If he had a different aim, he would offer a solution to the problems he cites. Instead, he urges us to get mad, and be more alienated.

7 thoughts on “Column III: Kevin Bryant takes destructive approach, offers reader no way out but rage

  1. Burl Burlingame

    I’m guessing that Sen. Bryant is a conservative of the Republican type. In which case, Brad, you’re missing the bigger picture. Their solution IS destruction. The 30-year plan of demonizing the media has paid off handsomely in de-educating the populace, the targets now are health and education, because a healthy, educated population are poor consumers of privately run medical and educational facilities.

  2. `Kathryn Fenner

    The Biomass cost nothing–JCI has reimbursed the presumed cost savings every year. it was supposed t save USC oney–is it not supposed to try to save money?

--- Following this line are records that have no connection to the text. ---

/-- **Step (B) PROVED — `LatticeBoundShape`**: K1 at `N ≥ max N₀ l` + (A) on the induced box graph give
the finite-volume defect inequality; transport (`connectedFour_boxComap`) and the seven free box limits
(`criticalCorr_wellDefined_holds`) close it by the closed cone (2a'). -/
theorem latticeBoundShape_holds : LatticeBoundShape := by
  intro hK1 hSJB
  obtain ⟨c, hc, hK⟩ := hK1
  refine ⟨2 * c, by positivity, fun l hl => ?_⟩
  obtain ⟨N₀, hN⟩ := hK l hl
  have hl0 : ((l : ℕ) : ℤ) ≠ 0 := by exact_mod_cast (Nat.one_le_iff_ne_zero.1 hl)
  have hp : Function.Injective (fun i : Fin 4 => (l : ℤ) • tetra i) := fun i j h =>
    tetra_injective (smul_right_injective (Site 3) hl0 h)
  have hβ : 0 ≤ criticalBeta 3 := criticalBeta_nonneg 3
  -- the finite-volume inequality for `N ≥ max N₀ l`
  have hfin : ∀ N : ℕ, max N₀ l ≤ N →
      isingExpect (zdGraph 3) (box 3 N) (criticalBeta 3) 0 .free (spinMonomial fun i : Fin 4 => (l : ℤ) • tetra i) -
          (isingExpect (zdGraph 3) (box 3 N) (criticalBeta 3) 0 .free (spinMonomial ![(l : ℤ) • tetra 0, (l : ℤ) • tetra 1]) *
              isingExpect (zdGraph 3) (box 3 N) (criticalBeta 3) 0 .free (spinMonomial ![(l : ℤ) • tetra 2, (l : ℤ) • tetra 3]) +
            isingExpect (zdGraph 3) (box 3 N) (criticalBeta 3) 0 .free (spinMonomial ![(l : ℤ) • tetra 0, (l : ℤ) • tetra 2]) *
              isingExpect (zdGraph 3) (box 3 N) (criticalBeta 3) 0 .free (spinMonomial ![(l : ℤ) • tetra 1, (l : ℤ) • tetra 3]) +
            isingExpect (zdGraph 3) (box 3 N) (criticalBeta 3) 0 .free (spinMonomial ![(l : ℤ) • tetra 0, (l : ℤ) • tetra 3]) *
              isingExpect (zdGraph 3) (box 3 N) (criticalBeta 3) 0 .free (spinMonomial ![(l : ℤ) • tetra 1, (l : ℤ) • tetra 2])) ≤
        -(2 * c * (isingExpect (zdGraph 3) (box 3 N) (criticalBeta 3) 0 .free (spinMonomial ![(l : ℤ) • tetra 0, (l : ℤ) • tetra 1]) *
          isingExpect (zdGraph 3) (box 3 N) (criticalBeta 3) 0 .free (spinMonomial ![(l : ℤ) • tetra 2, (l : ℤ) • tetra 3]))) := by
    intro N hNl
    have hN₀N : N₀ ≤ N := le_of_max_le_left hNl
    have hlN : l ≤ N := le_of_max_le_right hNl
    -- K1's configuration inside the box
    let a : Fin 4 → ↥(box 3 N) := fun i => ⟨(l : ℤ) • tetra i, smul_tetra_mem_box hlN i⟩
    have ha : ∀ i, ((a i : Site 3)) = (l : ℤ) • tetra i := fun i => rfl
    have hainj : Function.Injective a := fun i j h => hp (congrArg Subtype.val h)
    -- K1 at `N` and (A) on the induced graph, combined on the induced graph
    have hU := defect_of_join ((zdGraph 3).comap (Subtype.val : ↥(box 3 N) → Site 3)) hβ a hainj
      (hN N hN₀N a ha) (hSJB _ ((zdGraph 3).comap (Subtype.val : ↥(box 3 N) → Site 3)) (criticalBeta 3) hβ a hainj)
    -- transport to the free box measure of `ℤ³`
    rw [connectedFour_boxComap (box 3 N) (criticalBeta 3) a, twoPoint_boxComap (box 3 N) (criticalBeta 3) (a 0) (a 1),
      twoPoint_boxComap (box 3 N) (criticalBeta 3) (a 2) (a 3)] at hU
    unfold connectedFour at hU
    rw [nPoint_isingMeasure] at hU
    simp only [← isingExpect_spinMonomial_two] at hU
    -- `(a i : Site 3) = l • tetra i` definitionally
    have hU' : isingExpect (zdGraph 3) (box 3 N) (criticalBeta 3) 0 .free (spinMonomial fun i : Fin 4 => (l : ℤ) • tetra i) -
          isingExpect (zdGraph 3) (box 3 N) (criticalBeta 3) 0 .free (spinMonomial ![(l : ℤ) • tetra 0, (l : ℤ) • tetra 1]) *
            isingExpect (zdGraph 3) (box 3 N) (criticalBeta 3) 0 .free (spinMonomial ![(l : ℤ) • tetra 2, (l : ℤ) • tetra 3]) -
          isingExpect (zdGraph 3) (box 3 N) (criticalBeta 3) 0 .free (spinMonomial ![(l : ℤ) • tetra 0, (l : ℤ) • tetra 2]) *
            isingExpect (zdGraph 3) (box 3 N) (criticalBeta 3) 0 .free (spinMonomial ![(l : ℤ) • tetra 1, (l : ℤ) • tetra 3]) -
          isingExpect (zdGraph 3) (box 3 N) (criticalBeta 3) 0 .free (spinMonomial ![(l : ℤ) • tetra 0, (l : ℤ) • tetra 3]) *
            isingExpect (zdGraph 3) (box 3 N) (criticalBeta 3) 0 .free (spinMonomial ![(l : ℤ) • tetra 1, (l : ℤ) • tetra 2]) ≤
        -(2 * c * (isingExpect (zdGraph 3) (box 3 N) (criticalBeta 3) 0 .free (spinMonomial ![(l : ℤ) • tetra 0, (l : ℤ) • tetra 1]) *
          isingExpect (zdGraph 3) (box 3 N) (criticalBeta 3) 0 .free (spinMonomial ![(l : ℤ) • tetra 2, (l : ℤ) • tetra 3]))) := hU
    linarith
  -- the seven free box limits and the closed cone
  have hwd := criticalCorr_wellDefined_holds (d := 3) le_rfl
  have hfree : (BoundaryCondition.free : BoundaryCondition (Site 3)) ∈
      ({.free, .plus, .minus} : Set (BoundaryCondition (Site 3))) := by simp
  have key := tetraDefect_le_of_tendsto' (l := atTop) (c := 2 * c)
    (u₀ := criticalCorr 3 4 (fun i : Fin 4 => (l : ℤ) • tetra i))
    (g₀ := fun i j => criticalCorr 3 2 ![(l : ℤ) • tetra i, (l : ℤ) • tetra j])
    (g := fun (N : ℕ) (i j : Fin 4) =>
      isingExpect (zdGraph 3) (box 3 N) (criticalBeta 3) 0 .free (spinMonomial ![(l : ℤ) • tetra i, (l : ℤ) • tetra j]))
    (hwd 4 (fun i : Fin 4 => (l : ℤ) • tetra i) .free hfree)
    (hwd 2 ![(l : ℤ) • tetra 0, (l : ℤ) • tetra 1] .free hfree) (hwd 2 ![(l : ℤ) • tetra 2, (l : ℤ) • tetra 3] .free hfree)
    (hwd 2 ![(l : ℤ) • tetra 0, (l : ℤ) • tetra 2] .free hfree) (hwd 2 ![(l : ℤ) • tetra 1, (l : ℤ) • tetra 3] .free hfree)
    (hwd 2 ![(l : ℤ) • tetra 0, (l : ℤ) • tetra 3] .free hfree) (hwd 2 ![(l : ℤ) • tetra 1, (l : ℤ) • tetra 2] .free hfree)
    (Filter.eventually_atTop.2 ⟨max N₀ l, fun N hN => hfin N hN⟩)
  exact key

    Today’s paper is full of nuttiness–the woman who called the governor’s office because she saw several city workers watching one use a shovel–like maybe that was all that was required for the job before technical skills to be provided by the others were needed–srsly, folks. Get a life!

  3. KP

    If you have the patience to wait out the obnoxious ads on The State’s online editorial page, Kevin Bryant shouldn’t be your reward.

  4. Ralph Hightower

    Kevin Bryant is stoking the fires and passions of the Tea Baggers.

    Let’s wait until we get a reasonable governor before we start handing control of state agencies and universities over to the governor.

    SC Governot Nikki Haley is the best example of why control should not be taken from the General Assembly and given to the governor. She wants control of administering the state with her proposed Department of Administration and also keeping the Budget and Control Board, which has South Carolina’s Information Technology. It was revealed that Haley and staff are deleting their emails that should be kepts. Now imagine the power she would have to wipe out records if she controlled the Information Technology department.

  5. Mark Stewart

    I disagree with Ralph here. The fact that Nikki is Nikki is exactly why agencies should be consolidated under the Governor.

    Ultimately the voters have to be responsible for the government that they elect. Fragmentation is actually just an abdication of that civic responsibility. Lets give her what she should have – and then vote for the candidate best able to show real leadership.

  6. Kevin

    Here, Brad is responding to a different opinion column, not the one written by Kevin Bryant.

    Senator Bryant’s column is more narrowly focused on the use of tax dollars by USC to fund projects like Innovista and a biomass plant. It does not lend itself to the discussion of a state board of regents – which would be a fine topic to discuss in another guest column.

    A critical reader can realize that Senator Bryant is actually presenting a solution to his perceived problem with USC: don’t gamble money on wasteful economic development projects or failed green energy initiatives when you really exist to simply educate students – especially when you are also making it harder and harder for students to afford that education.